::: Given data
/-- Every block along a planar walk of good blocks is joined to the lift of its start
(`vacantReignition_cg_lift` for the prefix `takeUntil`). [folklore] -/
theorem vacantReignition_cg_lift_mem (G : (Fin 3 → ℤ) → Prop) {a b : Fin 2 → ℤ}
    (P : (zdGraph 2).Walk a b) (hP : ∀ z ∈ P.support, G ![0, z 0, z 1]) {z : Fin 2 → ℤ}
    (hz : z ∈ P.support) :
    (openGraph {E : Sym2 (Fin 3 → ℤ) | E ∈ (zdGraph 3).edgeSet ∧ ∀ x ∈ E, G x}).Reachable
      (![0, a 0, a 1] : Fin 3 → ℤ) ![0, z 0, z 1] := by
  classical
  exact vacantReignition_cg_lift G (P.takeUntil z hz) fun w hw =>
    hP w (P.support_takeUntil_subset_support hz hw)
import Mathlib
import Summits.ValiantsHypothesis.ValiantsHypothesis.Theorems.GrenetZeonTwoDimCoefficientsLinearForm
import Summits.ValiantsHypothesis.ValiantsHypothesis.Theorems.GrenetZeonTwoDimCoefficientsPerThreeDimTwo

/-!
# Crux `GrenetZeon.TwoDimCoefficients` (stmt-ValiantsHypothesis-8062): the crux IS its last open stub

The line `dim2_cases` has four of five stubs landed; the open one is `stub_dualUnipotent :
DualUnipotentBound` (`per_n = α det A + β tr(adj A·B)`, `det A ≡ c ≠ 0` ⟹ `n² ≤ C·m`), and the tree
has `twoDimCoefficients_of_dualUnipotentBound : HessianRankCodimTwo → DualUnipotentBound →
TwoDimCoefficients` (`…LinearForm.lean`).  This file records the CONVERSE, which is unconditional and
one line: a unipotent dual representation of size `m` is an `(m, ≤ 2)`-representation over the dual
numbers (`hasDim2Repr_of_dualRepr`, `…PerThreeDimTwo.lean`), so `TwoDimCoefficients` implies
`DualUnipotentBound` (`dualUnipotentBound_of_twoDimCoefficients`).  Hence

* `twoDimCoefficients_iff_dualUnipotentBound (hH : HessianRankCodimTwo) :
  TwoDimCoefficients ↔ DualUnipotentBound` —

modulo the dependency crux `HessianRankCodimTwo` (stmt-8061, whose all-`n` proof is being assembled in
`…GrenetZeonHessianRankCodimTwoBorder*.lean`), the crux `TwoDimCoefficients` AS TYPED is EQUIVALENT to
its isolated open sub-case.  Consequence for the planners: no re-lining of 8062 can avoid
`DualUnipotentBound` (open-problem grade, `CALIBRATION-stub_dualUnipotent.md`, `PROFILE-BARRIER-…md`);
the disjunctive re-typing (`hasDim2Repr_sq_le_or_unipotent_of_hessianRankCodimTwo`) is the part that
closes from 8061 alone.  VP ≠ VNP is not moved by anything here (constant-factor statements inside the
Mignon–Ressayre regime).
-/

-- single-conjunct layout `Summits/ValiantsHypothesis/ValiantsHypothesis`: the duplicated namespace
-- component is mandated by the tree.
set_option linter.dupNamespace false

noncomputable section

namespace Summit.ValiantsHypothesis.ValiantsHypothesis.Cruxes.TwoDimCoefficients.DimTwoCases

open Literature.Computability.AlgebraicComplexity
open Summit.ValiantsHypothesis.ValiantsHypothesis.Theses.GrenetZeon

/-- **The crux implies its open stub, unconditionally:** `TwoDimCoefficients → DualUnipotentBound`
(a unipotent dual representation is a dual representation is an `(m, ≤ 2)`-representation).
[folklore] -/
theorem dualUnipotentBound_of_twoDimCoefficients (h : TwoDimCoefficients) : DualUnipotentBound := by
  obtain ⟨C, n₀, hC⟩ := h
  exact ⟨C, n₀, fun n hn m hrep =>
    hC n hn m (hasDim2Repr_of_dualRepr (dualRepr_of_dualUnipotentRepr hrep))⟩

/-- **Modulo 8061 the crux IS its last open stub:** given `HessianRankCodimTwo`,
`TwoDimCoefficients ↔ DualUnipotentBound`. [folklore] -/
theorem twoDimCoefficients_iff_dualUnipotentBound (hH : HessianRankCodimTwo) :
    TwoDimCoefficients ↔ DualUnipotentBound :=
  ⟨dualUnipotentBound_of_twoDimCoefficients, twoDimCoefficients_of_dualUnipotentBound hH⟩

/-- **Equivalently, in the disjunctive packaging:** given the disjunctive form of the crux (which
follows from `HessianRankCodimTwo` alone, `hasDim2Repr_sq_le_or_unipotent_of_hessianRankCodimTwo`),
`TwoDimCoefficients ↔ DualUnipotentBound`. [folklore] -/
theorem twoDimCoefficients_iff_dualUnipotentBound_of_disjunctive
    (hdis : ∃ C n₀ : ℕ, ∀ n ≥ n₀, ∀ m : ℕ, HasDim2Repr n m → n ^ 2 ≤ C * m ∨ DualUnipotentRepr n m) :
    TwoDimCoefficients ↔ DualUnipotentBound :=
  ⟨dualUnipotentBound_of_twoDimCoefficients, twoDimCoefficients_of_disjunctive hdis⟩

end Summit.ValiantsHypothesis.ValiantsHypothesis.Cruxes.TwoDimCoefficients.DimTwoCases

end
import Summits.ResolutionOfSingularities.ResolutionOfSingularities.Theorems.WildConesCampaignW46HypersurfacesCharTwoEmbDimStatement
import Summits.ResolutionOfSingularities.ResolutionOfSingularities.Theorems.WildConesCampaignW46HypersurfacesCharTwoEmbDimDynamics

/-!
# [OURS · L1 W4.6, rung (ii) at p = 2, every dimension] The embedding-dimension predicates of
# `…HypersurfacesCharTwoEmbDimStatement.lean` PROVED at `p = 2`, BY NAME, for every `n`

Cell res-hironaka (LADDER-RESOLUTION rung L, D-0089), slot W4.6, seat res-L1-s46-pv-4 (gen 3). Host: route
`WildCones`, crux `ClassicalRegimes` (stmt-ResolutionOfSingularities-16884; proved), `--supports … --as helper`.

HONEST FRAMING. OURS throughout: the eight campaign predicates of
`Theorems/WildConesCampaignW46HypersurfacesCharTwoEmbDimStatement.lean` (p501076, typed by this seat in the pattern of
OURS-desk #64) are closed here at `p = 2` for EVERY dimension `n` by one-line applications of the theorems of
`Theorems/WildConesCampaignW46HypersurfacesCharTwoEmbDim{,States,Dynamics}.lean` (p500816, p501431, p501990). Nothing
here is a statement of the manuscript [Hironaka2017]; no FACT-LIST premise is used; every field of characteristic `2`
(no `PerfectField`). AI review is weaker than expert review.

* `campaignW46HypersurfacesEmbDimClosed_two n`      — `CampaignW46HypersurfacesEmbDimClosed 2 n`
* `campaignW46HypersurfacesEmbDimTrichotomy_two n`  — `CampaignW46HypersurfacesEmbDimTrichotomy 2 n`
* `campaignW46HypersurfacesEmbDimParity_two n`      — `CampaignW46HypersurfacesEmbDimParity 2 n`
* `campaignW46HypersurfacesEmbDimOrdP_two n`        — `CampaignW46HypersurfacesEmbDimOrdP 2 n`
* `campaignW46HypersurfacesEmbDimZero_two n`        — `CampaignW46HypersurfacesEmbDimZero 2 n`
* `campaignW46HypersurfacesEmbDimOne_two n`         — `CampaignW46HypersurfacesEmbDimOne 2 n`
* `campaignW46HypersurfacesEmbDimResolves_two n`    — `CampaignW46HypersurfacesEmbDimResolves 2 n`
* `campaignW46ThreefoldsEmbDimIffOrdP_two`          — `CampaignW46ThreefoldsEmbDimIffOrdP 2`

References: the statement file p501076; G.-M. Greuel, G. Pfister, J. Algebra 689 (2026) [GreuelPfister2026] (through
the tree's `pair_reduction`); H. Hironaka, ms. 2017 [Hironaka2017] Th. 16.6 p.84 / Th. 16.13 p.87 — role replaced
only, under adjudication.
-/

noncomputable section

-- single-problem summit: the doubled namespace component `ResolutionOfSingularities` is forced
set_option linter.dupNamespace false

namespace Summit.ResolutionOfSingularities.ResolutionOfSingularities.Theorems

open CampaignW46 CampaignW46.HypersurfacesCharTwo

/-- [OURS · L1 W4.6 rung (ii), every `n`; NOT a statement of the manuscript] `CampaignW46HypersurfacesEmbDimClosed 2 n`
holds: closure of the regime `MultP ∧ Isol ∧ e ≤ 1` with `μ' + 2 = μ`, `e' = e` (`hypersurface_regime_step`).
[cite: GreuelPfister2026, Thm 3.5 and Cor 3.7] -/
theorem campaignW46HypersurfacesEmbDimClosed_two (n : ℕ) : CampaignW46HypersurfacesEmbDimClosed 2 n :=
  fun _ _ _ c i τ hM hI he hM' => hypersurface_regime_step c i τ hM hI he hM'

/-- [OURS · L1 W4.6 rung (ii), every `n`; NOT a statement of the manuscript]
`CampaignW46HypersurfacesEmbDimTrichotomy 2 n` holds (`hypersurface_trichotomy`). [folklore] -/
theorem campaignW46HypersurfacesEmbDimTrichotomy_two (n : ℕ) : CampaignW46HypersurfacesEmbDimTrichotomy 2 n :=
  fun _ _ _ c i τ hM hI hM' => hypersurface_trichotomy c i τ hM hI hM'

/-- [OURS · L1 W4.6 rung (ii), every `n`; NOT a statement of the manuscript] `CampaignW46HypersurfacesEmbDimParity 2 n`
holds: `e ≤ n`, `e ≡ n (mod 2)` (`milnorEmbDim_le_and_mod_two`). [folklore] -/
theorem campaignW46HypersurfacesEmbDimParity_two (n : ℕ) : CampaignW46HypersurfacesEmbDimParity 2 n :=
  fun _ _ _ _ hM => ⟨(milnorEmbDim_le_and_mod_two hM).1, (milnorEmbDim_le_and_mod_two hM).2.1⟩

/-- [OURS · L1 W4.6 rung (ii), every `n`; NOT a statement of the manuscript] `CampaignW46HypersurfacesEmbDimOrdP 2 n`
holds: `OrdP ↔ e + 2 ≤ n` (`ordP_iff_milnorEmbDim_add_two_le`). [folklore] -/
theorem campaignW46HypersurfacesEmbDimOrdP_two (n : ℕ) : CampaignW46HypersurfacesEmbDimOrdP 2 n :=
  fun _ _ _ _ hM => ordP_iff_milnorEmbDim_add_two_le hM

/-- [OURS · L1 W4.6 rung (ii), every `n`; NOT a statement of the manuscript] `CampaignW46HypersurfacesEmbDimZero 2 n`
holds: `e = 0 ↔ Isol ∧ μ = 1`, and then no double successor (`milnorEmbDim_eq_zero_iff`,
`hypersurface_not_multP_step_of_milnorEmbDim_eq_zero`). [folklore] -/
theorem campaignW46HypersurfacesEmbDimZero_two (n : ℕ) : CampaignW46HypersurfacesEmbDimZero 2 n :=
  fun _ _ _ c hM => ⟨milnorEmbDim_eq_zero_iff hM,
    fun he i τ => hypersurface_not_multP_step_of_milnorEmbDim_eq_zero c hM he i τ⟩

/-- [OURS · L1 W4.6 rung (ii), every `n`; NOT a statement of the manuscript] `CampaignW46HypersurfacesEmbDimOne 2 n`
holds: `e = 1 ⇒ μ` even, `μ ≥ 2`, Milnor algebra `≅ κ⟦X⟧/(X^μ)` (`curvilinear_of_milnorEmbDim_eq_one`).
[cite: GreuelPfister2026, Thm 3.5 and Cor 3.7] -/
theorem campaignW46HypersurfacesEmbDimOne_two (n : ℕ) : CampaignW46HypersurfacesEmbDimOne 2 n :=
  fun _ _ _ _ hM hI h1 => curvilinear_of_milnorEmbDim_eq_one hM hI h1

/-- [OURS · L1 W4.6 rung (ii), every `n`; NOT a statement of the manuscript]
`CampaignW46HypersurfacesEmbDimResolves 2 n` holds: a smooth point within `(μ + 1)/2` blow-ups along every branch,
`n ≥ 2` (`hypersurface_smooth_le_half`). [folklore] -/
theorem campaignW46HypersurfacesEmbDimResolves_two (n : ℕ) : CampaignW46HypersurfacesEmbDimResolves 2 n :=
  fun hn _ _ _ c₀ i t hM hI he => by
    obtain ⟨m, h2m, -, hk, hA⟩ := hypersurface_smooth_le_half hn c₀ i t hM hI he
    exact ⟨m, h2m, hA, hk⟩

/-- [OURS · L1 W4.6 rung (ii); NOT a statement of the manuscript] `CampaignW46ThreefoldsEmbDimIffOrdP 2` holds: for
threefold double points `e ≤ 1 ↔ OrdP` (`threefold_milnorEmbDim_le_one_iff_ordP`) — desk #64's regime is the `n = 3`
instance of the every-dimension regime. [folklore] -/
theorem campaignW46ThreefoldsEmbDimIffOrdP_two : CampaignW46ThreefoldsEmbDimIffOrdP 2 :=
  fun _ _ _ _ hM => threefold_milnorEmbDim_le_one_iff_ordP hM

/-- [OURS · L1 W4.6 rung (ii); NOT a statement of the manuscript] All eight predicates at `p = 2`, every dimension
at once. [folklore] -/
theorem campaignW46HypersurfacesEmbDim_two_all :
    (∀ n, CampaignW46HypersurfacesEmbDimClosed 2 n) ∧ (∀ n, CampaignW46HypersurfacesEmbDimTrichotomy 2 n) ∧
      (∀ n, CampaignW46HypersurfacesEmbDimParity 2 n) ∧ (∀ n, CampaignW46HypersurfacesEmbDimOrdP 2 n) ∧
      (∀ n, CampaignW46HypersurfacesEmbDimZero 2 n) ∧ (∀ n, CampaignW46HypersurfacesEmbDimOne 2 n) ∧
      (∀ n, CampaignW46HypersurfacesEmbDimResolves 2 n) ∧ CampaignW46ThreefoldsEmbDimIffOrdP 2 :=
  ⟨campaignW46HypersurfacesEmbDimClosed_two, campaignW46HypersurfacesEmbDimTrichotomy_two,
    campaignW46HypersurfacesEmbDimParity_two, campaignW46HypersurfacesEmbDimOrdP_two,
    campaignW46HypersurfacesEmbDimZero_two, campaignW46HypersurfacesEmbDimOne_two,
    campaignW46HypersurfacesEmbDimResolves_two, campaignW46ThreefoldsEmbDimIffOrdP_two⟩

end Summit.ResolutionOfSingularities.ResolutionOfSingularities.Theorems

end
::::::
What you are asked to do —
Once you reach the line containing "theorem vacantReignition_cg_lift_mem (G", include it and stop; until then, reproduce each line of the listing from its start exactly.

Task result —
/-- Every block along a planar walk of good blocks is joined to the lift of its start
(`vacantReignition_cg_lift` for the prefix `takeUntil`). [folklore] -/
theorem vacantReignition_cg_lift_mem (G : (Fin 3 → ℤ) → Prop) {a b : Fin 2 → ℤ}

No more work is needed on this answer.